9 «И вечный бой…»
9 «И вечный бой…»
Вся эпоха «Россия — СССР — Россия», если воспринимать ее в предельно обобщенном виде, а именно: как поиски нашим людским сообществом способов выжить путем стабилизации общественной организации, — есть практическая попытка (в чем-то продуманная, но в целом неосознанная, не отрефлексированная до проникновения в первопричины) обуздать коллективное (можно даже сказать, национальное) бессознательное — это самое «Оно» — за счет расширения сферы «сверх-Я». То есть обуздать стихию природных страстей, буйство животных инстинктов, разгул звериного эгоизма за счет расширения сферы социального. Последнее включило в себя искусственно созданный насилием социум, а также все остальное насильственное (террор, ГУЛаг), идеологическое (как суррогат религиозного), репрессивное (включая всю систему образования), пропагандистское.
И надо сказать, что с такой предельно обобщенной точки зрения, — исходя из выживания данного людского сообщества за счет расширения сферы «сверх-Я», — эта практическая попытка удалась: наше сообщество продолжает существовать. Что же касается неудач и потерь, то их, как оказалось, с точки зрения подобной сверхзадачи — выживания людского сообщества, можно и вообще не принимать в расчет. Или, на худой конец, можно их просто-напросто списать, опять же, по-русски: найти ответ на первый сокровенный русский вопрос «кто виноват?» — и навесить на этого-этих виноватых всю ответственность за все наши беды и прегрешения.
Ну что с того, что потери населения за всю эту эпоху по некоторым подсчетам исчисляются в сто миллионов? Что с того, что территориально Россия (СССР) в 1991 году скукожилась даже больше, чем до России в 1917-м? И потеря более чем двадцати миллионов русских («русскоязычных»), которые сегодня остались за рубежом, — оказывается, тоже ничто по сравнению с выживанием сообщества как такового. Наконец, даже то, что за счет расширения сферы «сверх-Я» произошло в действительности вовсе не обуздание «Оно», а подавление сознательного «Я», — то есть окончательная ликвидация личности в качестве базового элемента субъектности в данном сообществе, — тоже надо отнести к издержкам выживания…
Но тогда оказываются совершенно истинными все многочисленные указания на то, что русский народ — не цель, а средство подобного выживания. В частности, оказывается прав мудрый МерабМамардашвили: «Россия существует не для русских, а посредством русских».

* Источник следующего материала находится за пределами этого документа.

import Mathlib
import HarnessLib
import Literature.Analysis.Calculus.IteratedFDerivSymmetric
import Summits.NavierStokesRegularity.NavierStokesRegularity.Theorems.PoloidalWindowDoorLrcModEntireRidgeGlobalBranchODE

/-!
# Item `LrcModEntire` (stmt-NavierStokesRegularity-20428) — BRANCH-PARAM, part 2: horizontal frame algebra and the acceleration identity

LEAD of item 20428 ns-poloidal-K2-p3 g15 (`--supports stmt-NavierStokesRegularity-20428 --as helper`).  Elementary linear algebra in the thread plane
`P₀ = {y₂ = 0} ⊂ ℝ³` used by the hot-branch construction (`…RidgeGlobalBranchODE`, `…RidgeGlobalBranchLocal`, `…RidgeGlobalBranch`):

* `rotJ` — the in-plane quarter turn `(x₀, x₁, x₂) ↦ (−x₁, x₀, 0)` (port-2's normal `ν = ![−γ′₁, γ′₀, 0]` is `rotJ γ′`); for a horizontal unit `u`, `(u, rotJ u)` is an
  orthonormal frame of the plane (`horiz_expand`);
* `frame_trace` — `B(u,u) + B(Ju,Ju) = B(e₀,e₀) + B(e₁,e₁)` for every bilinear `B`;
* `hessian_eq_of_kernel` — a symmetric `B` with `B(u,·) = 0` and trace `−κ` is `−κ · (Ju ⊗ Ju)` on horizontal vectors;
* `accel_eq_of_jets` — **the acceleration identity**: if moreover `q + B(u′,·) = 0` for a covector `q`, `u′` horizontal and `⟪u, u′⟫ = 0`, then
  `u′ = −κ⁻²·P B[P q^♯]`, i.e. `u′` IS the second component of `branchField` once `q = D³f(y)[u,u,·]` and `B = D²f(y)`;
* currency bridges `fderiv_fderiv_eq_D2c`, `fderiv3_eq_iteratedFDeriv`, `D3n_eq_fderiv3` between nested `fderiv`s and the `iteratedFDeriv` scalars of the ODE file
  (third-slot symmetry from `Literature.Analysis.Calculus.iteratedFDeriv_apply_perm_of_le`).

Class-free.  WHAT THIS IS NOT: not a claim about Navier–Stokes regularity (bears_on LADDER-NS N0, item 20428 / crux 19708; 20428/19708/27893 OPEN).
-/

noncomputable section

-- the summit and its single sub-problem share the name (CONVENTIONS §1), as in every Theorems file
set_option linter.dupNamespace false

namespace Summit.NavierStokesRegularity.NavierStokesRegularity.Theorems.PoloidalWindowDoorLrcModEntireRidgeGlobalBranchFrame

open Set Filter Topology Metric Function
open scoped NNReal InnerProductSpace RealInnerProductSpace ContDiff
open Summit.NavierStokesRegularity.NavierStokesRegularity.Theorems.PoloidalWindowDoorLrcModEntireRidgeGlobalBranchODE

/-! ### The in-plane quarter turn and the horizontal frame -/

/-- The in-plane quarter turn `(x₀,x₁,x₂) ↦ (−x₁, x₀, 0)`. -/
def rotJ (x : EuclideanSpace ℝ (Fin 3)) : EuclideanSpace ℝ (Fin 3) := WithLp.toLp 2 ![-(x 1), x 0, 0]

/-- Coordinates of `rotJ x`. -/
@[simp] theorem rotJ_apply (x : EuclideanSpace ℝ (Fin 3)) : rotJ x 0 = -(x 1) ∧ rotJ x 1 = x 0 ∧ rotJ x 2 = 0 := by
  simp [rotJ]

/-- The inner product on `ℝ³` in coordinates. -/
theorem inner_eq_sum3 (x y : EuclideanSpace ℝ (Fin 3)) : ⟪x, y⟫ = x 0 * y 0 + x 1 * y 1 + x 2 * y 2 := by
  simp [EuclideanSpace.inner_eq_star_dotProduct, dotProduct, Fin.sum_univ_three, mul_comm]

/-- The squared norm on `ℝ³` in coordinates. -/
theorem norm_sq_eq_sum3 (x : EuclideanSpace ℝ (Fin 3)) : ‖x‖ ^ 2 = x 0 ^ 2 + x 1 ^ 2 + x 2 ^ 2 := by
  rw [EuclideanSpace.norm_sq_eq, Fin.sum_univ_three]
  simp [sq_abs]

/-- A horizontal unit vector has `u₀² + u₁² = 1`. -/
theorem sq_add_sq_of_horizontal_unit {u : EuclideanSpace ℝ (Fin 3)} (hu2 : u 2 = 0) (hun : ‖u‖ = 1) : u 0 ^ 2 + u 1 ^ 2 = 1 := by
  have h := norm_sq_eq_sum3 u
  rw [hun, hu2] at h
  nlinarith

/-- `rotJ u` is a horizontal unit vector orthogonal to the horizontal unit `u`. -/
theorem rotJ_facts {u : EuclideanSpace ℝ (Fin 3)} (hu2 : u 2 = 0) (hun : ‖u‖ = 1) :
    rotJ u 2 = 0 ∧ ‖rotJ u‖ = 1 ∧ ⟪u, rotJ u⟫ = 0 ∧ ⟪rotJ u, u⟫ = 0 := by
  have hab := sq_add_sq_of_horizontal_unit hu2 hun
  refine ⟨by simp, ?_, ?_, ?_⟩
  · have h := norm_sq_eq_sum3 (rotJ u)
    simp only [rotJ_apply] at h
    have h1 : ‖rotJ u‖ ^ 2 = 1 := by rw [h]; nlinarith
    nlinarith [norm_nonneg (rotJ u)]
  · rw [inner_eq_sum3]; simp [hu2]; ring
  · rw [inner_eq_sum3]; simp [hu2]; ring

/-- A horizontal vector in the frame `(e₀, e₁)`. -/
theorem horiz_eq_e0_e1 {w : EuclideanSpace ℝ (Fin 3)} (hw2 : w 2 = 0) : w = w 0 • e0 + w 1 • e1 := by
  ext i; fin_cases i <;> simp [e0, e1, hw2]

/-- **Orthonormal expansion** of a horizontal vector in the frame `(u, rotJ u)`. -/
theorem horiz_expand {w u : EuclideanSpace ℝ (Fin 3)} (hw2 : w 2 = 0) (hu2 : u 2 = 0) (hun : ‖u‖ = 1) :
    w = ⟪w, u⟫ • u + ⟪w, rotJ u⟫ • rotJ u := by
  have hab := sq_add_sq_of_horizontal_unit hu2 hun
  ext i
  fin_cases i
  · simp [inner_eq_sum3, hu2, hw2]
    linear_combination (-(w 0)) * hab
  · simp [inner_eq_sum3, hu2, hw2]
    linear_combination (-(w 1)) * hab
  · simp [hw2, hu2]

/-- Coordinates of an inner product with horizontal vectors. -/
theorem inner_horizontal {w u : EuclideanSpace ℝ (Fin 3)} (hu2 : u 2 = 0) :
    ⟪w, u⟫ = w 0 * u 0 + w 1 * u 1 ∧ ⟪w, rotJ u⟫ = -(w 0 * u 1) + w 1 * u 0 := by
  constructor
  · rw [inner_eq_sum3, hu2]; ring
  · rw [inner_eq_sum3]; simp

/-! ### Bilinear forms in the horizontal frame -/

section bilinear

variable (B : EuclideanSpace ℝ (Fin 3) →L[ℝ] EuclideanSpace ℝ (Fin 3) →L[ℝ] ℝ)

/-- Expansion of `B` on horizontal vectors in the frame `(e₀, e₁)`. -/
theorem bilin_horizontal {X Y : EuclideanSpace ℝ (Fin 3)} (hX : X 2 = 0) (hY : Y 2 = 0) :
    B X Y = X 0 * Y 0 * B e0 e0 + X 0 * Y 1 * B e0 e1 + X 1 * Y 0 * B e1 e0 + X 1 * Y 1 * B e1 e1 := by
  conv_lhs => rw [horiz_eq_e0_e1 hX, horiz_eq_e0_e1 hY]
  simp only [map_add, map_smul, add_apply, smul_apply, smul_eq_mul]
  ring

/-- **Frame invariance of the horizontal trace**: `B(u,u) + B(Ju,Ju) = B(e₀,e₀) + B(e₁,e₁)` for a horizontal unit `u`. -/
theorem frame_trace {u : EuclideanSpace ℝ (Fin 3)} (hu2 : u 2 = 0) (hun : ‖u‖ = 1) :
    B u u + B (rotJ u) (rotJ u) = B e0 e0 + B e1 e1 := by
  have hab := sq_add_sq_of_horizontal_unit hu2 hun
  rw [bilin_horizontal B hu2 hu2, bilin_horizontal B (rotJ_facts hu2 hun).1 (rotJ_facts hu2 hun).1]
  simp only [rotJ_apply]
  linear_combination (B e0 e0 + B e1 e1) * hab

/-- **The Hessian block of a non-degenerate critical curve**: a symmetric `B` with kernel vector `u` (horizontal unit) and horizontal trace `−κ` has the
frame entries `B(e₀,e₀) = −κ u₁²`, `B(e₀,e₁) = B(e₁,e₀) = κ u₀u₁`, `B(e₁,e₁) = −κ u₀²` — i.e. `B = −κ · (Ju ⊗ Ju)` on the plane. -/
theorem frame_entries_of_kernel {u : EuclideanSpace ℝ (Fin 3)} (hu2 : u 2 = 0) (hun : ‖u‖ = 1) {κ : ℝ}
    (hsym : B e0 e1 = B e1 e0) (hker : ∀ w, B u w = 0) (htr : B e0 e0 + B e1 e1 = -κ) :
    B e0 e0 = -κ * u 1 ^ 2 ∧ B e0 e1 = κ * (u 0 * u 1) ∧ B e1 e0 = κ * (u 0 * u 1) ∧ B e1 e1 = -κ * u 0 ^ 2 := by
  have hab := sq_add_sq_of_horizontal_unit hu2 hun
  have h0 := hker e0
  have h1 := hker e1
  rw [bilin_horizontal B hu2 (by simp : e0 2 = 0)] at h0
  rw [bilin_horizontal B hu2 (by simp : e1 2 = 0)] at h1
  simp only [e0_apply, e1_apply, mul_one, mul_zero, zero_mul, add_zero, zero_add] at h0 h1
  -- `h0 : u₀ B₀₀ + u₁ B₁₀ = 0`, `h1 : u₀ B₀₁ + u₁ B₁₁ = 0`
  have hB00 : B e0 e0 = -κ * u 1 ^ 2 := by
    linear_combination (u 0) * h0 - (u 1) * h1 + (u 0 * u 1) * hsym + (u 1) ^ 2 * htr - (B e0 e0) * hab
  have hB11 : B e1 e1 = -κ * u 0 ^ 2 := by
    linear_combination htr - hB00 + κ * hab
  have hB10 : B e1 e0 = κ * (u 0 * u 1) := by
    linear_combination (u 1) * h0 + (u 0) * h1 - (u 0) ^ 2 * hsym - (u 0 * u 1) * htr - (B e1 e0) * hab
  exact ⟨hB00, by linear_combination hsym + hB10, hB10, hB11⟩

/-- **THE ACCELERATION IDENTITY.**  Let `u` be a horizontal unit vector, `B` symmetric with `B(u,·) = 0` and horizontal trace `−κ ≠ 0`, `q` a covector with
`q + B(u′,·) = 0` for a horizontal `u′ ⊥ u`.  Then `u′ = −κ⁻² · ((q e₀·B₀₀ + q e₁·B₁₀) e₀ + (q e₀·B₀₁ + q e₁·B₁₁) e₁)` — the formula of `accel`. -/
theorem accel_eq_of_jets {u u' : EuclideanSpace ℝ (Fin 3)} (hu2 : u 2 = 0) (hun : ‖u‖ = 1) (hu'2 : u' 2 = 0) (horth : ⟪u, u'⟫ = 0)
    {κ : ℝ} (hκ : κ ≠ 0) (hsym : B e0 e1 = B e1 e0) (hker : ∀ w, B u w = 0) (htr : B e0 e0 + B e1 e1 = -κ)
    (q : EuclideanSpace ℝ (Fin 3) →L[ℝ] ℝ) (hq : ∀ w, q w + B u' w = 0) :
    u' = -(κ⁻¹ ^ 2) • ((q e0 * B e0 e0 + q e1 * B e1 e0) • e0 + (q e0 * B e0 e1 + q e1 * B e1 e1) • e1) := by
  obtain ⟨hB00, hB01, hB10, hB11⟩ := frame_entries_of_kernel B hu2 hun hsym hker htr
  have hab := sq_add_sq_of_horizontal_unit hu2 hun
  have horth' : u 0 * u' 0 + u 1 * u' 1 = 0 := by
    have h := (inner_horizontal (w := u) hu'2).1
    rw [real_inner_comm] at horth
    rw [← h]; simpa [real_inner_comm] using horth
  have hq0 : q e0 = -(u' 0 * B e0 e0 + u' 1 * B e1 e0) := by
    have h := hq e0
    rw [bilin_horizontal B hu'2 (by simp : e0 2 = 0)] at h
    simp only [e0_apply, mul_one, mul_zero, zero_mul, add_zero] at h
    linarith
  have hq1 : q e1 = -(u' 0 * B e0 e1 + u' 1 * B e1 e1) := by
    have h := hq e1
    rw [bilin_horizontal B hu'2 (by simp : e1 2 = 0)] at h
    simp only [e1_apply, mul_one, mul_zero, zero_mul, add_zero, zero_add] at h
    linarith
  have hk : κ⁻¹ * κ = 1 := inv_mul_cancel₀ hκ
  ext i
  fin_cases i
  · simp only [Fin.zero_eta, Fin.isValue, PiLp.smul_apply, PiLp.add_apply, e0_apply, e1_apply, smul_eq_mul, mul_one,
      mul_zero, add_zero]
    rw [hq0, hq1, hB00, hB01, hB10, hB11]
    linear_combination (u 0) * horth' - (u' 0) * hab - (u 1 * (u' 0 * u 1 - u' 1 * u 0)) * hab -
      ((u 0 ^ 2 + u 1 ^ 2) * (u 1 * (u' 0 * u 1 - u' 1 * u 0)) * (κ⁻¹ * κ + 1)) * hk
  · simp only [Fin.mk_one, Fin.isValue, PiLp.smul_apply, PiLp.add_apply, e0_apply, e1_apply, smul_eq_mul, mul_one,
      mul_zero, zero_add]
    rw [hq0, hq1, hB00, hB01, hB10, hB11]
    linear_combination (u 1) * horth' - (u' 1) * hab - (u 0 * (u' 1 * u 0 - u' 0 * u 1)) * hab -
      ((u 0 ^ 2 + u 1 ^ 2) * (u 0 * (u' 1 * u 0 - u' 0 * u 1)) * (κ⁻¹ * κ + 1)) * hk
  · simp [hu'2]

end bilinear

/-! ### Currency bridges: nested `fderiv`s versus the `iteratedFDeriv` scalars of the ODE file -/

section bridges

variable {f : EuclideanSpace ℝ (Fin 3) → ℝ}

/-- `D²f(y)[a,b]` in the two currencies. -/
theorem fderiv_fderiv_eq_D2c (a b y : EuclideanSpace ℝ (Fin 3)) : fderiv ℝ (fderiv ℝ f) y a b = D2c f a b y := by
  rw [D2c, iteratedFDeriv_two_apply]
  simp

/-- `D³f(y)[a,b,c]` as three nested Fréchet derivatives (outermost direction first). -/
theorem fderiv3_eq_iteratedFDeriv (hf : ContDiff ℝ 3 f) (y a b c : EuclideanSpace ℝ (Fin 3)) :
    fderiv ℝ (fderiv ℝ (fderiv ℝ f)) y a b c = iteratedFDeriv ℝ 3 f y ![a, b, c] := by
  have h2d : Differentiable ℝ (iteratedFDeriv ℝ 2 f) := hf.differentiable_iteratedFDeriv (by norm_cast)
  rw [iteratedFDeriv_succ_apply_left]
  have htail : Fin.tail ![a, b, c] = ![b, c] := by
    funext i; fin_cases i <;> rfl
  simp only [Matrix.cons_val_zero, htail]
  rw [← fderiv_continuousMultilinear_apply_const_apply (h2d y) ![b, c] a]
  have hfun : (fun x => iteratedFDeriv ℝ 2 f x ![b, c]) = fun x => fderiv ℝ (fderiv ℝ f) x b c := by
    funext x; rw [iteratedFDeriv_two_apply]; simp
  rw [hfun]
  -- differentiate `x ↦ (D²f(x) b) c` : evaluation is linear
  have hd2 : ContDiff ℝ 1 (fderiv ℝ (fderiv ℝ f)) :=
    ((hf.fderiv_right (m := 2) (by norm_cast)).fderiv_right (m := 1) (by norm_cast))
  have hc₁ : DifferentiableAt ℝ (fderiv ℝ (fderiv ℝ f)) y := hd2.differentiable (by norm_num) y
  have hc₂ : DifferentiableAt ℝ (fun x => fderiv ℝ (fderiv ℝ f) x b) y := hc₁.clm_apply (differentiableAt_const b)
  rw [fderiv_clm_apply hc₂ (differentiableAt_const c), fderiv_clm_apply hc₁ (differentiableAt_const b)]
  simp

/-- The ODE file's `D3n` at unit speed is the nested third derivative `D³f(y)[u,u,w]` (slot symmetry of `D³f`). -/
theorem D3n_eq_fderiv3 (hf : ContDiff ℝ 3 f) {u : EuclideanSpace ℝ (Fin 3)} (hu : ‖u‖ = 1) (w y : EuclideanSpace ℝ (Fin 3)) :
    D3n f w y u = fderiv ℝ (fderiv ℝ (fderiv ℝ f)) y u u w := by
  rw [D3n, clip_of_norm_eq_one hu, fderiv3_eq_iteratedFDeriv hf]
  have h := Literature.Analysis.Calculus.iteratedFDeriv_apply_perm_of_le (hf.contDiffAt (x := y)) le_rfl ![u, u, w]
    (Equiv.swap 0 2)
  have hv : (fun i => (![u, u, w] : Fin 3 → EuclideanSpace ℝ (Fin 3)) ((Equiv.swap (0 : Fin 3) 2) i)) = ![w, u, u] := by
    funext i; fin_cases i <;> simp [Equiv.swap_apply_of_ne_of_ne]
  rw [hv] at h
  exact h

end bridges

end Summit.NavierStokesRegularity.NavierStokesRegularity.Theorems.PoloidalWindowDoorLrcModEntireRidgeGlobalBranchFrame

end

Так что же представляет собой наше людское сообщество, которое за пятьсот лет существования так ничему и не научилось, кроме как пожирать и калечить само себя во имя выживания?
Известны многие ответы на этот вопрос, которые давали за последние двести лет (после Чаадаева) и в России, и за ее пределами. Но, как правило, в самих таких ответах вопрос о том, что есть Россия, подменяется вопросом о том, какой она должна быть. Русский идеал, оказывается, всегда легче себе представить и, особенно, проще сформулировать, чем определить и назвать русскую реальность.
И не случайно. Если оставить за рамками обсуждения ту грань проблемы, которая относится к науке, к логике и фактам (и мало кого по-настоящему интересует), но оттенить ту ее грань, которая затрагивает сферу нравственности, эмоций, патриотизма (здесь у нас неспециалистов вообще не бывает), то, называя кошку кошкой, заведомо рискуешь в глазах очень многих прослыть, как минимум, реакционером и/или русофобом. О чем свидетельствуют, в частности, отклики на публикацию первой части этой работы в «Новой газете».
Россия как людское сообщество по многим разным причинам, — некоторые из них я назвал, — застряла в начальном периоде борьбы за существование, где-то в самом раннем Средневековье. По социальным меркам наше сообщество абсолютно неспособно к самоорганизации. К тому же оно остается глубоко расколотым и пребывает разными своими составляющими в совершенно разных эпохах. В интеллектуальном плане мы неспособны к рефлексии и воспринимаем себя и окружающий мир преимущественно на коллективных — подсознательном и бессознательном — уровнях. В сфере духовной — тот же раскол, то же расщепление русского духа между святостью и животными инстинктами.
Когда ЭленКаррерд’Анкосс отметила, что «индустриальный мир уже тонет под весом бедных стран», она не сочла нужным уточнить: самим типом своей социальности, ментальности и духовности Россия существенно увеличивает этот «вес бедных стран». Не только своим абсолютным весом, но и своими попытками сплотить этот мир бедных.
Мы в мире бедных — среди своих. И особенно роднит нас с ними патологическая ненависть к Западу. В этой ненависти кроется и общее неприятие любой другой субъектности, и тайное признание своей собственной ущербности: нам хочется иметь и уметь то, чего у самих нет, а сделать самим не получается.
Но ненависть — при всей ее эффективности — плохое и опасное средство для сплочения.